The Deadlock Empire – Slay Dragons, Master Concurrency (2016) - guessmyname
https://deadlockempire.github.io/#main
======
ALittleLight
I enjoyed it, but the levels felt very easy. I'd also suggest some way to work
in words like mutex or semaphore more. If you named every variable xxxMutex
for example the game would do a better job of teaching the vocabulary (I
think). As is, it's easy to just manipulate the threads without really knowing
the names of the synchronization elements.

------
Ace17
Great idea! This might be a fantastic pedagogic tool.

Some minor details that annoyed me (I'm only listing them here for improvement
purposes):

\- You can't "Expand" the whole program, only one statement at a time.
However, having the fully expanded view is IMHO key to correct concurrent
reasoning.

\- Each mission's objective is hidden inside a big explanation text. I already
know what mutexes/deadlocks/atomics/monitors/etc. are, I just want to play,
thus I only need to know what will be considered as victory (as you can't
unambiguously deduce it from the code: sometimes you must reach an
Assert(false), sometimes you must deadlock the program, etc.).

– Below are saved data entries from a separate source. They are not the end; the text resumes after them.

import Summits.HubbardSuperconductivity.HubbardSuperconductivity.Theorems.AnisotropyChordTransferFibre3FinXB2Eval

/-!
# Route `AnisotropyChord` / H0 rotor rung: FIN XB2 row-`N₁` certificate at `L = 36` — cell facts, part `b`

Kernel facts `xbCellAny2 36 (49/50) la lb c = true` (evaluator `…FinXB2Eval`, point wedges recomputed in the same `decide`) for 1 λ-cell(s) of the per-`L` cover
(`…FinXB2Cover.xbCheck2`; cell design: p3 g6 scratch `xb_design2.py`, float mirror `xb_mirror.py` (g5)); assembled in `…FinXB2ThirtySix`.
Prover seat `hubbard-h0-rotor-p3` g6; helper for piece A = stmt-HubbardSuperconductivity-23918 of rung 19089 (`--supports`, helper class).
WHAT THIS IS NOT: nothing here proves superconductivity in the Hubbard model (rotor TARGET as worded stays FALSE, g15 verdict); kernel facts for the FIN certificate of ONE hypothesis (row `N₁`) of ONE conditional reduction.  Tree imports only; no sorry, no new axioms.
-/

set_option linter.dupNamespace false

namespace Summit.HubbardSuperconductivity.HubbardSuperconductivity.Theorems.AnisotropyChord.Transfer.Fibre3

namespace FinXB

set_option maxHeartbeats 4000000 in
/-- kernel fact: cell 17 at `L = 36` (certified, c = (2/5 : ℚ)). [folklore] -/
theorem xb2c36_17 : xbCellAny2 36 (49/50 : ℚ) 69899998533297 79249123337126 (2/5 : ℚ) = true := by
  decide +kernel

end FinXB

end Summit.HubbardSuperconductivity.HubbardSuperconductivity.Theorems.AnisotropyChord.Transfer.Fibre3
/-- **`[p] ≡ 0 (mod p, X^p)`**: the reduction of `[p]_W` modulo `p` has order `≥ p`. [cite: SilvermanAEC2009, IV.4.4] -/
theorem le_order_map_zmod_formalMul_prime :
    (p : ℕ∞) ≤ (PowerSeries.map (Int.castRingHom (ZMod p)) (W.formalMul p)).order := by
  refine nat_le_order _ p fun i hi => ?_
  rw [coeff_map, eq_intCast, ZMod.intCast_zmod_eq_zero_iff_dvd]
  rcases Nat.eq_zero_or_pos i with rfl | hi0
  · rw [coeff_zero_eq_constantCoeff, constantCoeff_formalMul]; exact dvd_zero _
  · exact W.prime_dvd_coeff_formalMul_prime fun h => absurd (Nat.le_of_dvd hi0 h) (not_le.2 hi)

/-- **`g_W([p]X) ≡ 0 (mod p, X^p)`**: `g_W(0) = 0` and `[p] ≡ 0 (mod p, X^p)`. [cite: Katz1981CrystallineDieudonne, §5.1] -/
theorem prime_dvd_coeff_formalQuasiPeriodIntegrand_subst_formalMul {i : ℕ} (hi : i < p) :
    (p : ℤ) ∣ coeff i (W.formalQuasiPeriodIntegrand.subst (W.formalMul p)) := by
  set π := Int.castRingHom (ZMod p) with hπ
  have hs : HasSubst (W.formalMul p) := HasSubst.of_constantCoeff_zero' (W.constantCoeff_formalMul p)
  rw [← ZMod.intCast_zmod_eq_zero_iff_dvd, ← eq_intCast π, ← coeff_map, WeierstrassCurve.powerSeries_map_subst _ hs]
  apply coeff_of_lt_order
  have h0 : constantCoeff ((W.formalMul p).map π) = 0 := by
    rw [← coeff_zero_eq_constantCoeff_apply, coeff_map, coeff_zero_eq_constantCoeff_apply, constantCoeff_formalMul,
      map_zero]
  have hg0 : constantCoeff (W.formalQuasiPeriodIntegrand.map π) = 0 := by
    rw [← coeff_zero_eq_constantCoeff_apply, coeff_map, coeff_zero_eq_constantCoeff_apply,
      constantCoeff_formalQuasiPeriodIntegrand, map_zero]
  calc (i : ℕ∞) < p := by exact_mod_cast hi
    _ ≤ ((W.formalMul p).map π).order := W.le_order_map_zmod_formalMul_prime
    _ ≤ _ := le_order_subst_right' h0 hg0

/-- **The η-Hasse congruence, low part: `p ∣ [Xʲ]R_p` for `j < p`** (any integral lift `Rn` of
`R_p(W ⊗ ℚ)`): `R_p' ≡ 0 (mod p)` and `[X⁰]R_p = 0`. [cite: Colmez1992PeriodesAbeliennes, §2]
[cite: Katz1981CrystallineDieudonne, §5.1] -/
theorem prime_dvd_coeff_of_map_eq_formalQuasiPeriodMulDefect {Rn : ℤ⟦X⟧}
    (hRn : PowerSeries.map (Int.castRingHom ℚ) Rn = (W.map (Int.castRingHom ℚ)).formalQuasiPeriodMulDefect p)
    {j : ℕ} (hj : j < p) : (p : ℤ) ∣ coeff j Rn := by
  have hp : p.Prime := Fact.out
  rcases Nat.eq_zero_or_pos j with rfl | hj0
  · rw [coeff_zero_eq_constantCoeff, W.constantCoeff_eq_zero_of_map_eq_formalQuasiPeriodMulDefect p hRn]; exact dvd_zero _
  obtain ⟨i, rfl⟩ := Nat.exists_eq_add_one_of_ne_zero hj0.ne'
  set π := Int.castRingHom (ZMod p) with hπ
  -- `R_p' ≡ 0 (mod p)`
  have hD : PowerSeries.map π (d⁄dX ℤ Rn) = 0 := by
    have hp0 : (p : (ZMod p)⟦X⟧) = 0 := by rw [← map_natCast (C (R := ZMod p)) p, ZMod.natCast_self, map_zero]
    rw [W.derivative_eq_of_map_eq_formalQuasiPeriodMulDefect p hRn, map_sub, map_mul,
      W.map_zmod_derivative_formalMul_prime, mul_zero, map_mul, map_natCast, hp0, zero_mul, sub_zero]
  have h := congrArg (coeff i) hD
  rw [coeff_map, coeff_derivative, map_mul, map_zero, eq_intCast,
    show ((i : ℤ) + 1) = ((i + 1 : ℕ) : ℤ) by push_cast; ring, map_natCast] at h
  -- `i + 1` is a unit mod `p`
  have hu : ((i + 1 : ℕ) : ZMod p) ≠ 0 := by
    rw [Ne, ZMod.natCast_eq_zero_iff]
    exact fun hd => absurd (Nat.le_of_dvd (Nat.succ_pos i) hd) (not_le.2 hj)
  rw [← ZMod.intCast_zmod_eq_zero_iff_dvd]
  exact (mul_eq_zero.1 h).resolve_right hu

/-- **The η-Hasse congruence, top coefficient: `p ∣ [X^p]R_p + [X^{p−1}]g_W`**, i.e.
`R_p ≡ −g_{p−1}·X^p (mod p, X^{p+1})` with `g_{p−1} = [z^{p+1}](X·ω)` the coefficient of `z^{p−1}dz` in the
differential of the second kind `x ω` (any integral lift `Rn` of `R_p(W ⊗ ℚ)`). From
`p·[X^p]R_p = [X^{p−1}](g_W([p])·[p]') − p·g_{p−1}` and `[X^{p−1}](g_W([p])·[p]') ∈ p²ℤ`.
[cite: Colmez1992PeriodesAbeliennes, §2] [cite: Katz1981CrystallineDieudonne, §5.1] -/
theorem prime_dvd_coeff_prime_add_coeff_formalQuasiPeriodIntegrand {Rn : ℤ⟦X⟧}
    (hRn : PowerSeries.map (Int.castRingHom ℚ) Rn = (W.map (Int.castRingHom ℚ)).formalQuasiPeriodMulDefect p) :
    (p : ℤ) ∣ coeff p Rn + coeff (p - 1) W.formalQuasiPeriodIntegrand := by
  have hp : p.Prime := Fact.out
  obtain ⟨m, hm⟩ : ∃ m, p = m + 1 := ⟨p - 1, (Nat.succ_pred_eq_of_pos hp.pos).symm⟩
  have hpm : coeff p Rn = coeff (m + 1) Rn := by rw [hm]
  have hm1 : p - 1 = m := by omega
  rw [hpm, hm1]
  -- `[p]' = p·D`
  obtain ⟨D, hD⟩ := exists_eq_natCast_mul_of_map_zmod_eq_zero (W.map_zmod_derivative_formalMul_prime (p := p))
  -- the coefficient of `X^{p-1}` of the integral derivative identity
  have h := congrArg (coeff m) (W.derivative_eq_of_map_eq_formalQuasiPeriodMulDefect p hRn)
  rw [coeff_derivative, map_sub, hD, mul_left_comm, ← map_natCast (C (R := ℤ)) p, coeff_C_mul, coeff_C_mul,
    show ((m : ℤ) + 1) = (p : ℤ) by rw [hm]; push_cast; ring] at h
  -- `p ∣ [X^{p-1}](g_W([p]) · D)`
  have hdvd : (p : ℤ) ∣ coeff m (W.formalQuasiPeriodIntegrand.subst (W.formalMul p) * D) := by
    rw [coeff_mul]
    refine Finset.dvd_sum fun x hx => dvd_mul_of_dvd_left
      (W.prime_dvd_coeff_formalQuasiPeriodIntegrand_subst_formalMul ?_) _
    have := Finset.HasAntidiagonal.mem_antidiagonal.1 hx
    omega
  obtain ⟨c, hc⟩ := hdvd
  rw [hc] at h
  have hpz : (p : ℤ) ≠ 0 := by exact_mod_cast hp.ne_zero
  have key : coeff (m + 1) Rn = (p : ℤ) * c - coeff m W.formalQuasiPeriodIntegrand := by
    apply mul_left_cancel₀ hpz
    linear_combination h
  rw [key]
  exact ⟨c, by ring⟩

end Int

end WeierstrassCurve

end
import Summits.Ventures.PercRepro2.CaseOneStarCertT1
import Summits.Ventures.PercRepro2.CaseOneGadgetUWA1BBlockIT0
import Summits.Ventures.PercRepro2.CaseOneGadgetUWA1BBlockIT1
import Summits.Ventures.PercRepro2.CaseOneGadgetUWA1BBlockIT2
import Summits.Ventures.PercRepro2.CaseOneGadgetUWA1BBlockIT3
import Summits.Ventures.PercRepro2.CaseOneGadgetUWA1BBlockIT4
import Summits.Ventures.PercRepro2.CaseOneGadgetUWA1BBlockIT5
import Summits.Ventures.PercRepro2.CaseOneGadgetUWA1BBlockIT6
import Summits.Ventures.PercRepro2.CaseOneGadgetUWA1BBlockIT7
import Summits.Ventures.PercRepro2.CaseOneGadgetUWA1BBlockIT8
import Summits.Ventures.PercRepro2.CaseOneGadgetUWA1BBlockIT9
import Summits.Ventures.PercRepro2.CaseOneGadgetUWA1BBlockIT10
import Summits.Ventures.PercRepro2.CaseOneGadgetUWA1BBlockIT11
import Summits.Ventures.PercRepro2.CaseOneGadgetUWA1BBlockIT12
import Summits.Ventures.PercRepro2.CaseOneGadgetUWA1BBlockIT13

/-!
# The gadget `u ~ {w, a₁, b}`, `w ~ {u, a₂, o}` (uwa1b): the cell certificates of `iTAB5` (part 60a)
(blind cell PercRepro2, p1 g34; the fourth gadget anchor of the six-form calculus — all six forms of the uwa1b gadget
as plain SFacts-cone certificate chains, generated by mining/p1/g34/uwa1b/genu.py = p1 g33's gent_uwa1.py / g25's
geno.py re-targeted; P1-G33 §6–§6″, P1-G34)

Each `eBABIT ijk kl` is a nonnegative combination of `(pairwise atom) × (cell)` and cubic cell monomials — or, for the degree-4 ones, `M × eBABIT ijk kl` (`M = Σ cᵢ` the total cell mass) is a nonnegative combination of `(atom) × (cell) × (cell)` and quartic cell monomials, then `SFacts.nonneg_of_sum_mul` (`CaseOneStarCertT1`) — exact LP certificates (kit j317114, every certificate re-verified exactly; data/p1/g33/gcerts_uwa1b.json, form `i-T`), here as exact `linear_combination`s over `SFacts` (the rational coefficients cleared by their common denominator). -/

namespace Summit.Ventures.PercRepro2

namespace CaseOne

section CertABIT60a
variable {R : Type*} [Field R] [LinearOrder R] [IsStrictOrderedRing R]

set_option maxHeartbeats 0 in
/-- `eBABIT32221 ≥ 0`: the combination is identically zero (`ring`). -/
lemma eBABIT32221_nonneg (m : SCells R) (_hf : SFacts m) : 0 ≤ eBABIT32221 m := by
  have h : eBABIT32221 m = 0 := by
    unfold eBABIT32221 cBABIT00221 cBABIT01121 cBABIT01221 cBABIT02121 cBABIT02221 cBABIT10121 cBABIT10221 cBABIT11021 cBABIT11121 cBABIT11221 cBABIT12021 cBABIT12121 cBABIT12221 cBABIT20021 cBABIT20121 cBABIT20221 cBABIT21021 cBABIT21121 cBABIT21221 cBABIT22021 cBABIT22121 cBABIT22221 cBABIT30121 cBABIT30221 cBABIT31021 cBABIT31121 cBABIT31221 cBABIT32021 cBABIT32121 cBABIT32221
    ring
  linarith [h]

set_option maxHeartbeats 0 in
/-- `eBABIT32222 ≥ 0`: the combination is identically zero (`ring`). -/
lemma eBABIT32222_nonneg (m : SCells R) (_hf : SFacts m) : 0 ≤ eBABIT32222 m := by
  have h : eBABIT32222 m = 0 := by
    unfold eBABIT32222 cBABIT00222 cBABIT01122 cBABIT01222 cBABIT02122 cBABIT02222 cBABIT10122 cBABIT10222 cBABIT11022 cBABIT11122 cBABIT11222 cBABIT12022 cBABIT12122 cBABIT12222 cBABIT20022 cBABIT20122 cBABIT20222 cBABIT21022 cBABIT21122 cBABIT21222 cBABIT22022 cBABIT22122 cBABIT22222 cBABIT30122 cBABIT30222 cBABIT31022 cBABIT31122 cBABIT31222 cBABIT32022 cBABIT32122 cBABIT32222
    ring
  linarith [h]

end CertABIT60a

end CaseOne

end Summit.Ventures.PercRepro2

\- The confirmation dialog for 'reset level' is annoying (especially
considering the 1s visual fade delay).

I'm only expressing those minor quibbles of mine for improvement purposes ;
this game is fun and pedagogic and its author cleary did a great job here.
Thanks to her/him!

------
madhadron
This was a great diversion while waiting for dinner to cook!

------
clarry
Fun, but maybe not terribly educational.

It'd be easier to internalize the pitfalls of concurrency when shown a
problem, and a way to (attempt to) fix it, and the ways the fix breaks, and
the correct way.

You can play this game like a zombie without really understanding what the
code is trying to do; all you see is a broken attempt at doing _something_ and
you don't need to understand much to break it.